In reporting Tuesday on Roberta Jacobson’s upcoming trip to Havana, VOA stated twice that according to a public opinion poll, most Americans support the lifting of U.S. sanctions against Cuba. What VOA failed to say to its worldwide audiences was that at the same time most Americans do not support keeping the Castro regime in power. VOA again failed to mention in the report the meeting of U.S. senators with Cuban human rights activists. It would have been good journalism and good public diplomacy if VOA made these points to worldwide audiences.

There is much confusion these days about the Voice of America and U.S. public diplomacy, with some worried that VOA could lose its journalistic independence. But to me, good public diplomacy for America means good and independent journalism, not blindly promoting administration foreign policies that are open to strong domestic criticism in the United States.

Perhaps the Obama Administration’s aimless public diplomacy is to minimize talking about human rights issues in Cuba, but the Voice of America Charter does not say that VOA is a public diplomacy tool of the U.S. administration currently in power. The VOA Charter, which is U.S. Public Law, says that VOA must reflect all significant American opinions and institutions.

It is a different public diplomacy from the one most people talk and worry about. The essence of good national public diplomacy is for VOA journalists to question sometimes questionable policies of any administration while also accurately reflecting the position of the administration. In the long run, American interests abroad benefit from this kind of objective journalism.

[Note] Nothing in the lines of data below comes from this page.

/-- **Row P12-L01-E / F-2827 (`EdgeLikeSeparatingCoverings`, `V' := V`) at EVERY three-component chain datum
whose two END components are UNMARKED** (`s₁ = 0`, `s₂ = r ≥ 2`, `1 ≤ g₀ ≤ g₁ < g`).
[cite: MochizukiCombGC2007, Prop 1.2 proof p.9] -/
theorem edgeLikeSeparatingCoverings_of_threeChain_unmarkedEnds (hne : Sigma.Nonempty)
    (hprime : ∀ p ∈ Sigma, p.Prime) (ι : PuncturedSurfaceGroup g r →* P)
    (hι : IsProSigmaCompletion Sigma ι) (G : PSCDatum P) {g₀ g₁ s₁ s₂ : ℕ} (hg₀ : 1 ≤ g₀) (hg : g₀ ≤ g₁)
    (hg₁ : g₁ < g) (hs₁ : s₁ = 0) (hs₂ : s₂ = r) (hr : 2 ≤ r) (e : G.graph.C ≃ Fin r)
    (hC : ∀ c', G.cuspGp c' = ((cuspInertia (g := g) (e c')).map ι).topologicalClosure)
    (εA η : PuncturedSurfaceGroup g r)
    (hεA : εA = ((List.finRange r).map fun j : Fin r =>
          if s₂ ≤ (j : ℕ) then PuncturedSurfaceGroup.c (g := g) j else 1).prod *
        ((List.finRange g).map fun i : Fin g => if (i : ℕ) < g₀ then
          PuncturedSurfaceGroup.a (r := r) i * PuncturedSurfaceGroup.b i *
            (PuncturedSurfaceGroup.a i)⁻¹ * (PuncturedSurfaceGroup.b i)⁻¹ else 1).prod)
    (hη : η = ((List.finRange r).map fun j : Fin r =>
          if s₁ ≤ (j : ℕ) then PuncturedSurfaceGroup.c (g := g) j else 1).prod *
        ((List.finRange g).map fun i : Fin g => if (i : ℕ) < g₁ then
          PuncturedSurfaceGroup.a (r := r) i * PuncturedSurfaceGroup.b i *
            (PuncturedSurfaceGroup.a i)⁻¹ * (PuncturedSurfaceGroup.b i)⁻¹ else 1).prod)
    (nA nB : G.graph.N) (hN : ∀ n, n = nA ∨ n = nB)
    (hEA : G.nodeGp nA = ((Subgroup.zpowers εA).map ι).topologicalClosure)
    (hEB : G.nodeGp nB = ((Subgroup.zpowers η).map ι).topologicalClosure) :
    G.EdgeLikeSeparatingCoverings := by
  classical
  subst hs₁
  subst s₂
  obtain ⟨r', rfl⟩ : ∃ r', r = r' + 1 := ⟨r - 1, by omega⟩
  obtain ⟨g₂, rfl⟩ : ∃ g₂, g = g₁ + g₂ := ⟨g - g₁, by omega⟩
  have hg₂ : 1 ≤ g₂ := by omega
  obtain ⟨ℓ, hℓS⟩ := hne
  have hℓ : ℓ.Prime := hprime ℓ hℓS
  -- an auxiliary basis carrying all the handle letters, and the closed component `B = ⟨a_i, b_i : i ≥ g₁⟩`
  obtain ⟨bX, ha, hb, -, -⟩ := exists_freeGroupBasis_nodeLoop (g₁ + g₂) r' g₀ 1 le_rfl (by omega) _ rfl
  obtain ⟨θ, hθinj, -, -, hθc, hθrange⟩ := exists_hom_closedComponent (g₀ := g₁) (g₁ := g₂) (r' := r') η hη
  obtain ⟨S_B, hS_B⟩ : ∃ S : Set ((Fin (g₁ + g₂) × Bool) ⊕ Fin r'),
      S = {x | Sum.elim (fun p : Fin (g₁ + g₂) × Bool => g₁ ≤ (p.1 : ℕ)) (fun _ : Fin r' => False) x} :=
    ⟨_, rfl⟩
  have hθB : θ.range = Subgroup.closure (bX '' S_B) := by
    rw [hθrange, hS_B]
    congr 1
    ext x
    constructor
    · rintro ⟨i, hi, rfl | rfl⟩
      · exact ⟨Sum.inl (i, false), hi, ha i⟩
      · exact ⟨Sum.inl (i, true), hi, hb i⟩
    · rintro ⟨y, hy, rfl⟩
      rcases y with ⟨i, _ | _⟩ | j
      · exact ⟨i, hy, Or.inl (ha i)⟩
      · exact ⟨i, hy, Or.inr (hb i)⟩
      · exact absurd hy id
  -- `ε_A` is the closed-surface loop `∏_{i<g₀}[a_i,b_i]`
  have hcusp1 : ((List.finRange (r' + 1)).map fun j : Fin (r' + 1) =>
      if r' + 1 ≤ (j : ℕ) then PuncturedSurfaceGroup.c (g := g₁ + g₂) j else 1).prod = 1 :=
    List.prod_eq_one fun y hy => by
      obtain ⟨j, -, rfl⟩ := List.mem_map.mp hy
      exact if_neg (by omega)
  have hεx : εA = ((List.finRange (g₁ + g₂)).map fun i : Fin (g₁ + g₂) => if (i : ℕ) < g₀ then
      a (r := r' + 1) i * b i * (a i)⁻¹ * (b i)⁻¹ else 1).prod := by rw [hεA, hcusp1, one_mul]
  -- the node generators
  obtain ⟨xs, hxs⟩ : ∃ f : G.graph.N → PuncturedSurfaceGroup (g₁ + g₂) (r' + 1),
      f = fun n => if n = nA then εA else η := ⟨_, rfl⟩
  have hxA : ∀ n, n = nA → xs n = εA := fun n hn => by rw [hxs]; exact if_pos hn
  have hxB : ∀ n, n ≠ nA → xs n = η := fun n hn => by rw [hxs]; exact if_neg hn
  have hEn : ∀ n, G.edgeGp (Sum.inl n) = ((Subgroup.zpowers (xs n)).map ι).topologicalClosure := by
    intro n
    change G.nodeGp n = _
    by_cases hn : n = nA
    · rw [hxA n hn, hn, hEA]
    · rcases hN n with h | h
      · exact absurd h hn
      · rw [hxB n hn, h, hEB]
  have hEc : ∀ c', G.edgeGp (Sum.inr c') = ((Subgroup.zpowers (c (e c'))).map ι).topologicalClosure :=
    fun c' => hC c'
  have hEnA : ∀ n, n = nA → G.edgeGp (Sum.inl n) = ((Subgroup.zpowers (((List.finRange (g₁ + g₂)).map
      fun i : Fin (g₁ + g₂) => if (i : ℕ) < g₀ then a (r := r' + 1) i * b i * (a i)⁻¹ * (b i)⁻¹ else 1).prod)).map
        ι).topologicalClosure := fun n hn => by rw [hEn n, hxA n hn, hεx]
  have hEnB : ∀ n, n ≠ nA → G.edgeGp (Sum.inl n) =
      ((Subgroup.zpowers (θ (c 0))).map ι).topologicalClosure := fun n hn => by
    rw [hEn n, hxB n hn, hθc]
  have hιn : ∀ n, ι (xs n) ∈ G.edgeGp (Sum.inl n) := fun n => by
    rw [hEn]
    exact Subgroup.le_topologicalClosure _ (Subgroup.mem_map_of_mem ι (Subgroup.mem_zpowers _))
  have hιc : ∀ c', ι (c (e c')) ∈ G.edgeGp (Sum.inr c') := fun c' => by
    rw [hEc]
    exact Subgroup.le_topologicalClosure _ (Subgroup.mem_map_of_mem ι (Subgroup.mem_zpowers _))
  -- two marked points at least (`r ≥ 2`)
  have hother : ∀ k : Fin (r' + 1), ∃ j : Fin (r' + 1), j ≠ k := fun k => by
    by_cases hk : (k : ℕ) = 0
    · exact ⟨⟨1, by omega⟩, fun h => by rw [← h] at hk; simp only at hk; omega⟩
    · exact ⟨⟨0, by omega⟩, fun h => by rw [← h] at hk; exact hk rfl⟩
  intro V hVn hVo
  haveI := hVn
  refine ⟨V, hVn, hVo, le_rfl, ?_⟩
  -- the finite `Σ`-targets mod `ℓ^m`, `m = [Π : V]`
  have hVi : IsSigmaInteger Sigma V.index := hι.index_open V hVn hVo
  obtain ⟨m, hm⟩ : ∃ m : ℕ, m = V.index := ⟨_, rfl⟩
  have hmpos : 0 < m := by rw [hm]; exact hVi.1
  have hfin : ∀ {M : Type} [Group M] (u : M), u ^ m ≠ 1 → u ^ V.index ≠ 1 := fun u h => by rwa [← hm]
  have hmlt : m < ℓ ^ m := Nat.lt_pow_self hℓ.one_lt
  haveI : NeZero (ℓ ^ m) := ⟨pow_ne_zero _ hℓ.ne_zero⟩
  have hZM : IsSigmaInteger Sigma (Nat.card (Multiplicative (ZMod (ℓ ^ m)))) := by
    rw [show Nat.card (Multiplicative (ZMod (ℓ ^ m))) = ℓ ^ m from Nat.card_zmod (ℓ ^ m)]
    exact Literature.AnabelianGeometry.SemiGraphs.isSigmaInteger_prime_pow hℓ hℓS _
  have hpow1 : (ofAdd (1 : ZMod (ℓ ^ m))) ^ m ≠ 1 := by
    rw [← ofAdd_nsmul, nsmul_eq_mul, mul_one, Ne, ofAdd_eq_one, ZMod.natCast_eq_zero_iff]
    exact fun h => absurd (Nat.le_of_dvd hmpos h) (not_le.mpr hmlt)
  obtain ⟨φH, X, Y, Z, hXYZ, -, hZpow, hcard⟩ := Heisenberg.exists_heisenbergTriple_central (ℓ ^ m)
  haveI : Finite (Multiplicative (ZMod (ℓ ^ m) × ZMod (ℓ ^ m)) ⋊[φH] Multiplicative (ZMod (ℓ ^ m))) :=
    Nat.finite_of_card_ne_zero (by rw [hcard]; exact pow_ne_zero _ (pow_ne_zero _ hℓ.ne_zero))
  have hHM : IsSigmaInteger Sigma
      (Nat.card (Multiplicative (ZMod (ℓ ^ m) × ZMod (ℓ ^ m)) ⋊[φH] Multiplicative (ZMod (ℓ ^ m)))) := by
    rw [hcard, ← pow_mul]
    exact Literature.AnabelianGeometry.SemiGraphs.isSigmaInteger_prime_pow hℓ hℓS _
  have hZm : Z ^ m ≠ 1 := fun h => absurd (Nat.le_of_dvd hmpos ((hZpow m).mp h)) (not_le.mpr hmlt)
  have hZm' : Z⁻¹ ^ m ≠ 1 := by rw [inv_pow]; exact inv_ne_one.mpr hZm
  have hW : X * Y * X⁻¹ * Y⁻¹ * Z⁻¹ = 1 := by rw [hXYZ, mul_inv_cancel]
  -- abelian certificates `δ_k − δ_m` mod `ℓ^m`: they kill `ε_A`
  have habel : ∀ k m' : Fin (r' + 1), k ≠ m' →
      ∃ χ : PuncturedSurfaceGroup (g₁ + g₂) (r' + 1) →* Multiplicative (ZMod (ℓ ^ m)),
        χ (c k) = ofAdd 1 ∧ (∀ j, j ≠ k → j ≠ m' → χ (c j) = 1) ∧ χ εA = 1 := by
    intro k m' hkm
    obtain ⟨χ, -, -, hχc⟩ := exists_handleCuspCharacter (g := g₁ + g₂) (r := r' + 1) (n := ℓ ^ m)
      (fun _ => 0) (fun _ => 0)
      (fun j => (if j = k then (1 : ZMod (ℓ ^ m)) else 0) + (if j = m' then (-1 : ZMod (ℓ ^ m)) else 0))
      (sum_twoDelta k m')
    refine ⟨χ, ?_, fun j hjk hjm => ?_, ?_⟩
    · rw [hχc, if_pos rfl, if_neg hkm, add_zero]
    · rw [hχc, if_neg hjk, if_neg hjm, add_zero, ofAdd_zero]
    · rw [hεA, character_nodeLoop χ hχc g₀ (r' + 1), sum_ite_twoDelta, if_neg (by omega), if_neg (by omega),
        add_zero, ofAdd_zero]
  -- Heisenberg certificates: handle `i₀`, cusp `j₀ ↦ Z⁻¹`
  have hheis : ∀ (i₀ : Fin (g₁ + g₂)) (j₀ : Fin (r' + 1)),
      ∃ ψ : PuncturedSurfaceGroup (g₁ + g₂) (r' + 1) →*
        Multiplicative (ZMod (ℓ ^ m) × ZMod (ℓ ^ m)) ⋊[φH] Multiplicative (ZMod (ℓ ^ m)),
        ψ (c j₀) = Z⁻¹ ∧ (∀ j, j ≠ j₀ → ψ (c j) = 1) ∧
          ψ εA = (if (i₀ : ℕ) < g₀ then Z else 1) ∧ ψ η = Z⁻¹ * (if (i₀ : ℕ) < g₁ then Z else 1) := by
    intro i₀ j₀
    obtain ⟨ψ, ha', hb', hc', hab, hcj⟩ :=
      exists_hom_handle_cusp (g := g₁ + g₂) (r := r' + 1) i₀ j₀ X Y Z⁻¹ hW
    refine ⟨ψ, hc', hcj, ?_, ?_⟩
    · rw [hεA, hom_handle_cusp_nodeLoop ψ ha' hb' hc' hab hcj g₀ (r' + 1), if_neg (by omega), one_mul, hXYZ]
    · rw [hη, hom_handle_cusp_nodeLoop ψ ha' hb' hc' hab hcj g₁ 0, if_pos (Nat.zero_le _), hXYZ]
  have hkill : ∀ {M : Type} [Group M] (φ : PuncturedSurfaceGroup (g₁ + g₂) (r' + 1) →* M)
      (z : PuncturedSurfaceGroup (g₁ + g₂) (r' + 1)), φ z = 1 → ∀ x ∈ Subgroup.zpowers z, φ x = 1 := by
    intro M _ φ z hz x hx
    obtain ⟨t, rfl⟩ := Subgroup.mem_zpowers_iff.mp hx
    rw [map_zpow, hz, one_zpow]
  have h0g₀ : ((⟨0, by omega⟩ : Fin (g₁ + g₂)) : ℕ) < g₀ := by simp only; omega
  have h0g₁ : ((⟨0, by omega⟩ : Fin (g₁ + g₂)) : ℕ) < g₁ := by simp only; omega
  have hi₁ : ¬ ((⟨g₁, by omega⟩ : Fin (g₁ + g₂)) : ℕ) < g₁ := lt_irrefl _
  have hi₁' : ¬ ((⟨g₁, by omega⟩ : Fin (g₁ + g₂)) : ℕ) < g₀ := by simp only; omega
  rintro (n₁ | c₁) (n₂ | c₂) γ₁ γ₂ hne12
  · -- node / node
    by_cases h12 : n₁ = n₂
    · subst h12
      have hne' := hne12.resolve_left fun h => h rfl
      by_cases h1 : n₁ = nA
      · -- `ν_A / ν_A`: abc-iut-f-060's node twist for the closed-surface loop `∏_{i<g₀}[a_i,b_i]`
        have hA := hEnA n₁ h1
        exact nodeTwist_exists_open_separating_sameNode hι hg₀ (by omega) _ rfl hℓ hℓS (G.edgeGp (Sum.inl n₁))
          hA V hVo γ₁ γ₂ hne'
      · -- `ν_B / ν_B`: abc-iut-f-164's boundary-node theorem for `B = ⟨a_i, b_i : i ≥ g₁⟩`
        exact boundaryNode_exists_open_separating_sameEdge hι bX S_B _ rfl hg₂ θ hθinj hθB hℓ hℓS
          (G.edgeGp (Sum.inl n₁)) (hEnB n₁ h1) V hVo γ₁ γ₂ hne'
    · by_cases h1 : n₁ = nA
      · -- alive `ε_A`, killed `η`: Heisenberg at the handle `0` of `C₀` (cusp `c_0`)
        have h2 : n₂ ≠ nA := fun h => h12 (h1.trans h.symm)
        obtain ⟨ψ, -, -, hψA, hψB⟩ := hheis ⟨0, by omega⟩ 0
        refine exists_open_separating_of_hom hι hHM ψ (G.edgeGp (Sum.inl n₂)) (Subgroup.zpowers (xs n₂))
          (hEn n₂) (hkill ψ _ ?_) (G.edgeGp (Sum.inl n₁)) (xs n₁) (hιn n₁) V hVo ?_ γ₁ γ₂
        · rw [hxB n₂ h2, hψB, if_pos h0g₁, inv_mul_cancel]
        · rw [hxA n₁ h1, hψA, if_pos h0g₀]
          exact hfin _ hZm
      · -- alive `η`, killed `ε_A`: Heisenberg at the handle `g₁` of `C₁` (cusp `c_0`)
        have h2 : n₂ = nA := by
          rcases hN n₂ with h | h
          · exact h
          · rcases hN n₁ with h' | h'
            · exact absurd h' h1
            · exact absurd (h'.trans h.symm) h12
        obtain ⟨ψ, -, -, hψA, hψB⟩ := hheis ⟨g₁, by omega⟩ 0
        refine exists_open_separating_of_hom hι hHM ψ (G.edgeGp (Sum.inl n₂)) (Subgroup.zpowers (xs n₂))
          (hEn n₂) (hkill ψ _ (by rw [hxA n₂ h2, hψA, if_neg hi₁'])) (G.edgeGp (Sum.inl n₁)) (xs n₁) (hιn n₁)
          V hVo ?_ γ₁ γ₂
        rw [hxB n₁ h1, hψB, if_neg hi₁, mul_one]
        exact hfin _ hZm'
  · -- alive: a node; killed: the cusp `k = e c₂` (Heisenberg with another cusp)
    obtain ⟨j₀, hj₀⟩ := hother (e c₂)
    by_cases h1 : n₁ = nA
    · obtain ⟨ψ, -, hψj, hψA, -⟩ := hheis ⟨0, by omega⟩ j₀
      refine exists_open_separating_of_hom hι hHM ψ (G.edgeGp (Sum.inr c₂)) (Subgroup.zpowers (c (e c₂)))
        (hEc c₂) (hkill ψ _ (hψj _ hj₀.symm)) (G.edgeGp (Sum.inl n₁)) (xs n₁) (hιn n₁) V hVo ?_ γ₁ γ₂
      rw [hxA n₁ h1, hψA, if_pos h0g₀]
      exact hfin _ hZm
    · obtain ⟨ψ, -, hψj, -, hψB⟩ := hheis ⟨g₁, by omega⟩ j₀
      refine exists_open_separating_of_hom hι hHM ψ (G.edgeGp (Sum.inr c₂)) (Subgroup.zpowers (c (e c₂)))
        (hEc c₂) (hkill ψ _ (hψj _ hj₀.symm)) (G.edgeGp (Sum.inl n₁)) (xs n₁) (hιn n₁) V hVo ?_ γ₁ γ₂
      rw [hxB n₁ h1, hψB, if_neg hi₁, mul_one]
      exact hfin _ hZm'
  · -- alive: the cusp `k = e c₁`; killed: a node
    by_cases h2 : n₂ = nA
    · -- killed `ε_A`: any cusp character kills it
      obtain ⟨m', hmk⟩ := hother (e c₁)
      obtain ⟨χ, hχk, -, hχA⟩ := habel (e c₁) m' hmk.symm
      exact exists_open_separating_of_hom hι hZM χ (G.edgeGp (Sum.inl n₂)) (Subgroup.zpowers (xs n₂))
        (hEn n₂) (hkill χ _ (by rw [hxA n₂ h2, hχA])) (G.edgeGp (Sum.inr c₁)) (c (e c₁)) (hιc c₁) V hVo
        (by rw [hχk]; exact hfin _ hpow1) γ₁ γ₂
    · -- killed `η`: Heisenberg at the handle `0` with the cusp `k` itself
      obtain ⟨ψ, hψk, -, -, hψB⟩ := hheis ⟨0, by omega⟩ (e c₁)
      refine exists_open_separating_of_hom hι hHM ψ (G.edgeGp (Sum.inl n₂)) (Subgroup.zpowers (xs n₂))
        (hEn n₂) (hkill ψ _ ?_) (G.edgeGp (Sum.inr c₁)) (c (e c₁)) (hιc c₁) V hVo
        (by rw [hψk]; exact hfin _ hZm') γ₁ γ₂
      rw [hxB n₂ h2, hψB, if_pos h0g₁, inv_mul_cancel]
  · -- cusp / cusp
    by_cases h12 : c₁ = c₂
    · subst h12
      have hne' := hne12.resolve_left fun h => h rfl
      obtain ⟨β, bs, k, hk⟩ := exists_freeGroupBasis_eq_c (g := g₁ + g₂) (by omega : 2 ≤ r' + 1) (e c₁)
      have hform : G.edgeGp (Sum.inr c₁) = ((Subgroup.closure (bs '' {k})).map ι).topologicalClosure := by
        rw [hEc, Set.image_singleton, hk, Subgroup.zpowers_eq_closure]
      exact freeFactor_exists_open_separating_sameVertex hι bs _ (Set.singleton_nonempty _) hℓ hℓS _ hform V hVo
        γ₁ γ₂ hne'
    · have hkm : e c₁ ≠ e c₂ := fun h => h12 (e.injective h)
      obtain ⟨ψ, hψk, hψj, -, -⟩ := hheis ⟨0, by omega⟩ (e c₁)
      exact exists_open_separating_of_hom hι hHM ψ (G.edgeGp (Sum.inr c₂)) (Subgroup.zpowers (c (e c₂)))
        (hEc c₂) (hkill ψ _ (hψj _ hkm.symm)) (G.edgeGp (Sum.inr c₁)) (c (e c₁)) (hιc c₁) V hVo
        (by rw [hψk]; exact hfin _ hZm') γ₁ γ₂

That’s why BBG Chairman Jeff Shell and new BBG Director Andy Lack must demand openly and strongly Cuban visas for VOA and Radio and TV Marti reporters. Once nominated by the President and confirmed by the U.S. Senate, members of the bipartisan BBG Board are not working for or representing the administration. They are independent public servants of the American people. They must respond quickly and effectively to solve management problems at the Voice of America and at the enormous federal BBG bureaucracy which — in the words of Hillary Clinton — has made the federal agency “practically defunct in terms of its capacity to be able to tell a message around the world.”

One of the steps that Andy Lack can take immediately is to bring back to work Radio and TV Marti journalists who had been illegally fired several years ago by the previous management and whose reinstatement was ordered by federal arbitrators and courts. The now half-empty Radio and TV Marti newsroom in Miami needs more reporters and the whole agency needs a major management overhaul.

If anyone can right the BBG, Andy Lack certainly has the right credentials. VOA, the Martis, and other BBG media are important public institutions that serve America’s long-term interests. They keep the world better informed about America. They target countries that lack free media and/or represent a national security threat and spread anti-American propaganda.

One thing that the Voice of America and others must not do is to be timid against clever and brutal regimes, whether it’s Cuba, Russia, or Iran. I truly hope that the new BBG leadership will not allow it even if the White House says otherwise or doesn’t say anything at all. Be not afraid.

Ted Lipien is a journalist, writer and former VOA acting associate director. He is co-founder and co-director of the independent NGO Committee for U.S. International Broadcasting (CUSIB – cusib.org) which supports U.S. media outreach to overseas audiences lacking free media.